The BFCL leaderboard is also a useful sanity check for whether your model handles your call complexity.
Which models and frameworks support tool calling?
Tool calling is now a baseline feature across every major frontier provider and most open-source models. The differentiators are reliability under parallel calls, multi-turn coherence, and strict-mode support. The Berkeley Function Calling Leaderboard (BFCL) is the de facto benchmark.

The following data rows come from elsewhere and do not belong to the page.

import Literature.AlgebraicGeometry.Deformation.FlatDeformationTransitionData
import HarnessLib

/-!
# The transition data of a flat deformation, for a given principal affine cover downstairs
# (Hartshorne, *Deformation Theory*, proof of Thm. 10.2 (a))

Layer `Literature/AlgebraicGeometry/Deformation` (THEOREMS only); the consumer form of (c2b)
★ `FlatDeformationTransitionData.exists_transition_data` for the F3c dictionary (cell `hodgecm-mathlib`, F-11 (A3)):
the same statement for a GIVEN affine cover `U : ι → X.affineOpens` of the closed fibre with `U j = i⁻¹(U' j)`
(`hU`, e.g. the road (β) lift of ★ `Morphisms/NilpotentThickeningCoverLift`) instead of the derived cover `i⁻¹(U' j)`,
and with the closed-fibre compatibility of the charts written through `i.appLE (U' j) (U j)` — the binder block of
(c2c) `FlatDeformationGluedIso` and of the glue datum ★ `deformationGlueDatum` (`R := A`, `U`, `b j l := i♯ b'_{jl}|`).

* `exists_transition_data_of_cover` — `∃ e ε₁ ε₂` with the chart/restriction/closed-fibre equations, admissibility and
  the cocycle clause for `ψ j l := transition (ε₁ j l) (ε₂ j l)`, all typed on `(U j).1 ⊓ (U l).1 [⊓ (U m).1]`.

HC_CM is proved only modulo the 7 printed citations until rung 0 closes — nothing here bears on a summit statement.

## References
* [Hartshorne2010] R. Hartshorne, *Deformation Theory*, GTM 257, Springer (2010): Thm. 10.2 (a) and its proof (p. 81).
-/

noncomputable section

-- `TopCat.Presheaf`/`TopCat.Sheaf` are not reducible (as in Mathlib's `AlgebraicGeometry/Modules`).
set_option backward.isDefEq.respectTransparency false

open CategoryTheory AlgebraicGeometry Opposite TopologicalSpace Limits
open scoped TensorProduct

universe u

namespace Literature.AlgebraicGeometry.Deformation

open Literature.AlgebraicGeometry.Motives Literature.AlgebraicGeometry.Morphisms SmoothAffineDeformation

variable {k : Type u} [Field k] {A : Type u} [CommRing A] [Algebra k A] (π : A →ₐ[k] k)
  {X : Over (Spec (CommRingCat.of k))} [instΓ : ∀ W : X.left.Opens, Algebra k Γ(X.left, W)]
  (halg : ∀ (W : X.left.Opens) (s : k), algebraMap k Γ(X.left, W) s = (constToPresheaf X).app (op W) s)
  {Y : Over (Spec (CommRingCat.of A))} [instΓA : ∀ W : Y.left.Opens, Algebra A Γ(Y.left, W)]
  (halgA : ∀ (W : Y.left.Opens) (a : A), algebraMap A Γ(Y.left, W) a = (constToPresheaf Y).app (op W) a)
  (i : X.left ⟶ Y.left) (hi : IsPullback i X.hom Y.hom (Spec.map (CommRingCat.ofHom π.toRingHom)))

include hi halg halgA in
/-- **The transition data of a flat deformation on a given principal affine cover** (★ `exists_transition_data` for a
cover `U` of the closed fibre with `U j = i⁻¹(U' j)`): chart trivialisations `e j : A ⊗_k Γ(X, U j) ≃ₐ[A] Γ(Y, U' j)`
over the closed fibres, their overlap restrictions `ε₁ j l` (of `e j`) and `ε₂ j l` (of `e l`), with
`ψ j l := transition (ε₁ j l) (ε₂ j l)` admissible and cocycle-exact in the `∀`-form of the glue datum.
[cite: Hartshorne2010, Thm. 10.2 (proof), p. 81] -/
theorem exists_transition_data_of_cover [IsArtinianRing A] [IsLocalRing A] [Smooth X.hom] [Flat Y.hom]
    {ι : Type u} (U' : ι → Y.left.affineOpens) (b' : (j l : ι) → Γ(Y.left, (U' j).1))
    (hb' : ∀ j l, (U' j).1 ⊓ (U' l).1 = Y.left.basicOpen (b' j l))
    (U : ι → X.left.affineOpens) (hU : ∀ j, (U j).1 = i ⁻¹ᵁ (U' j).1) :
    ∃ (e : ∀ j, A ⊗[k] Γ(X.left, (U j).1) ≃ₐ[A] Γ(Y.left, (U' j).1))
      (ε₁ ε₂ : ∀ j l, A ⊗[k] Γ(X.left, (U j).1 ⊓ (U l).1) ≃ₐ[A] Γ(Y.left, (U' j).1 ⊓ (U' l).1)),
      (∀ j x, i.appLE (U' j).1 (U j).1 (hU j).le (e j x) = specialFibreHom π _ x) ∧
      (∀ j l (a : A) (s : Γ(X.left, (U j).1)),
        ε₁ j l (a ⊗ₜ X.left.presheaf.map (homOfLE inf_le_left).op s) =
          Y.left.presheaf.map (homOfLE inf_le_left).op (e j (a ⊗ₜ s))) ∧
      (∀ j l (a : A) (s : Γ(X.left, (U l).1)),
        ε₂ j l (a ⊗ₜ X.left.presheaf.map (homOfLE inf_le_right).op s) =
          Y.left.presheaf.map (homOfLE inf_le_right).op (e l (a ⊗ₜ s))) ∧
      (∀ j l y, i.appLE ((U' j).1 ⊓ (U' l).1) ((U j).1 ⊓ (U l).1)
          (by rw [hU, hU]; exact (i.preimage_inf).ge) (ε₁ j l y) = specialFibreHom π _ y) ∧
      (∀ j l y, i.appLE ((U' j).1 ⊓ (U' l).1) ((U j).1 ⊓ (U l).1)
          (by rw [hU, hU]; exact (i.preimage_inf).ge) (ε₂ j l y) = specialFibreHom π _ y) ∧
      (∀ j l x, transition (ε₁ j l) (ε₂ j l) x - x ∈
        (RingHom.ker π) • (⊤ : Submodule A (A ⊗[k] Γ(X.left, (U j).1 ⊓ (U l).1)))) ∧
      (∀ (j l m : ι)
        (Φjl : A ⊗[k] Γ(X.left, (U j).1 ⊓ (U l).1) →ₐ[A] A ⊗[k] Γ(X.left, (U j).1 ⊓ (U l).1 ⊓ (U m).1))
        (_ : ∀ a s, Φjl (a ⊗ₜ s) = a ⊗ₜ X.left.presheaf.map (homOfLE inf_le_left).op s)
        (Φlm : A ⊗[k] Γ(X.left, (U l).1 ⊓ (U m).1) →ₐ[A] A ⊗[k] Γ(X.left, (U j).1 ⊓ (U l).1 ⊓ (U m).1))
        (_ : ∀ a s, Φlm (a ⊗ₜ s) = a ⊗ₜ X.left.presheaf.map
          (homOfLE (le_inf (inf_le_left.trans inf_le_right) inf_le_right)).op s)
        (Φjm : A ⊗[k] Γ(X.left, (U j).1 ⊓ (U m).1) →ₐ[A] A ⊗[k] Γ(X.left, (U j).1 ⊓ (U l).1 ⊓ (U m).1))
        (_ : ∀ a s, Φjm (a ⊗ₜ s) = a ⊗ₜ X.left.presheaf.map
          (homOfLE (le_inf (inf_le_left.trans inf_le_left) inf_le_right)).op s)
        (ρjl ρlm ρjm : A ⊗[k] Γ(X.left, (U j).1 ⊓ (U l).1 ⊓ (U m).1) ≃ₐ[A]
          A ⊗[k] Γ(X.left, (U j).1 ⊓ (U l).1 ⊓ (U m).1)),
        (∀ x, ρjl (Φjl x) = Φjl (transition (ε₁ j l) (ε₂ j l) x)) →
        (∀ x, ρlm (Φlm x) = Φlm (transition (ε₁ l m) (ε₂ l m) x)) →
        (∀ x, ρjm (Φjm x) = Φjm (transition (ε₁ j m) (ε₂ j m) x)) → ρlm * ρjl = ρjm) := by
  -- the cover downstairs IS the derived one
  obtain rfl : U = fun j => ⟨i ⁻¹ᵁ (U' j).1, isAffineOpen_preimage_closedFibre π i hi (U' j).2⟩ :=
    funext fun j => Subtype.ext (hU j)
  obtain ⟨e, ε₁, ε₂, he, hε₁, hε₂, hε₁', hε₂', hψ, hcoc⟩ := exists_transition_data π halg halgA i hi U' b' hb'
  refine ⟨e, ε₁, ε₂, fun j x => ?_, hε₁, hε₂, hε₁', hε₂', hψ, hcoc⟩
  change i.appLE (U' j).1 (i ⁻¹ᵁ (U' j).1) le_rfl (e j x) = _
  rw [Scheme.Hom.appLE_eq_app]
  exact he j x

end Literature.AlgebraicGeometry.Deformation

end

Which LLMs are best at tool calling?
As of mid-2026, the top-ranked models on the Berkeley Function Calling Leaderboard are GPT-5 and Claude 4 / 4.5, with Gemini 2.5 close behind. The benchmark covers 2,000+ question-function-answer pairs across simple calls, parallel calls, multi-turn dialogues, and 'should-not-call' cases. Per the BFCL paper at ICML 2025, even top models stumble on long-context multi-turn tasks and 'when not to act' decisions, even though they ace one-shot calls. Pick a model that matches your call complexity, not the leaderboard headline.
Do all LLMs support tool calling?
No. Tool calling requires the model to be trained on structured tool-use traces. Most frontier models from OpenAI, Anthropic, Google, Meta, Mistral, and DeepSeek now support it natively. Smaller open-source models often expose tool calling through wrappers that prompt the model to emit JSON, with no decoding-level guarantee. Per BentoML's open-source LLM guide, reliability varies widely. If you run a local model, validate behavior on BFCL or your own eval set before shipping.
What's the future of tool calling and MCP?
The trend is clear: tool calling is converging on MCP as the transport layer, and frontier models are getting trained directly on MCP traces. Per the November 2025 MCP spec, the protocol now supports asynchronous tasks, statelessness, and a community registry. ChatGPT, Claude, Gemini, and Copilot all support MCP servers natively. Expect 'function calling' as a vendor-specific term to fade. The model-to-tool API will be MCP, and function calling becomes the model's internal mechanism for emitting an MCP-compatible call.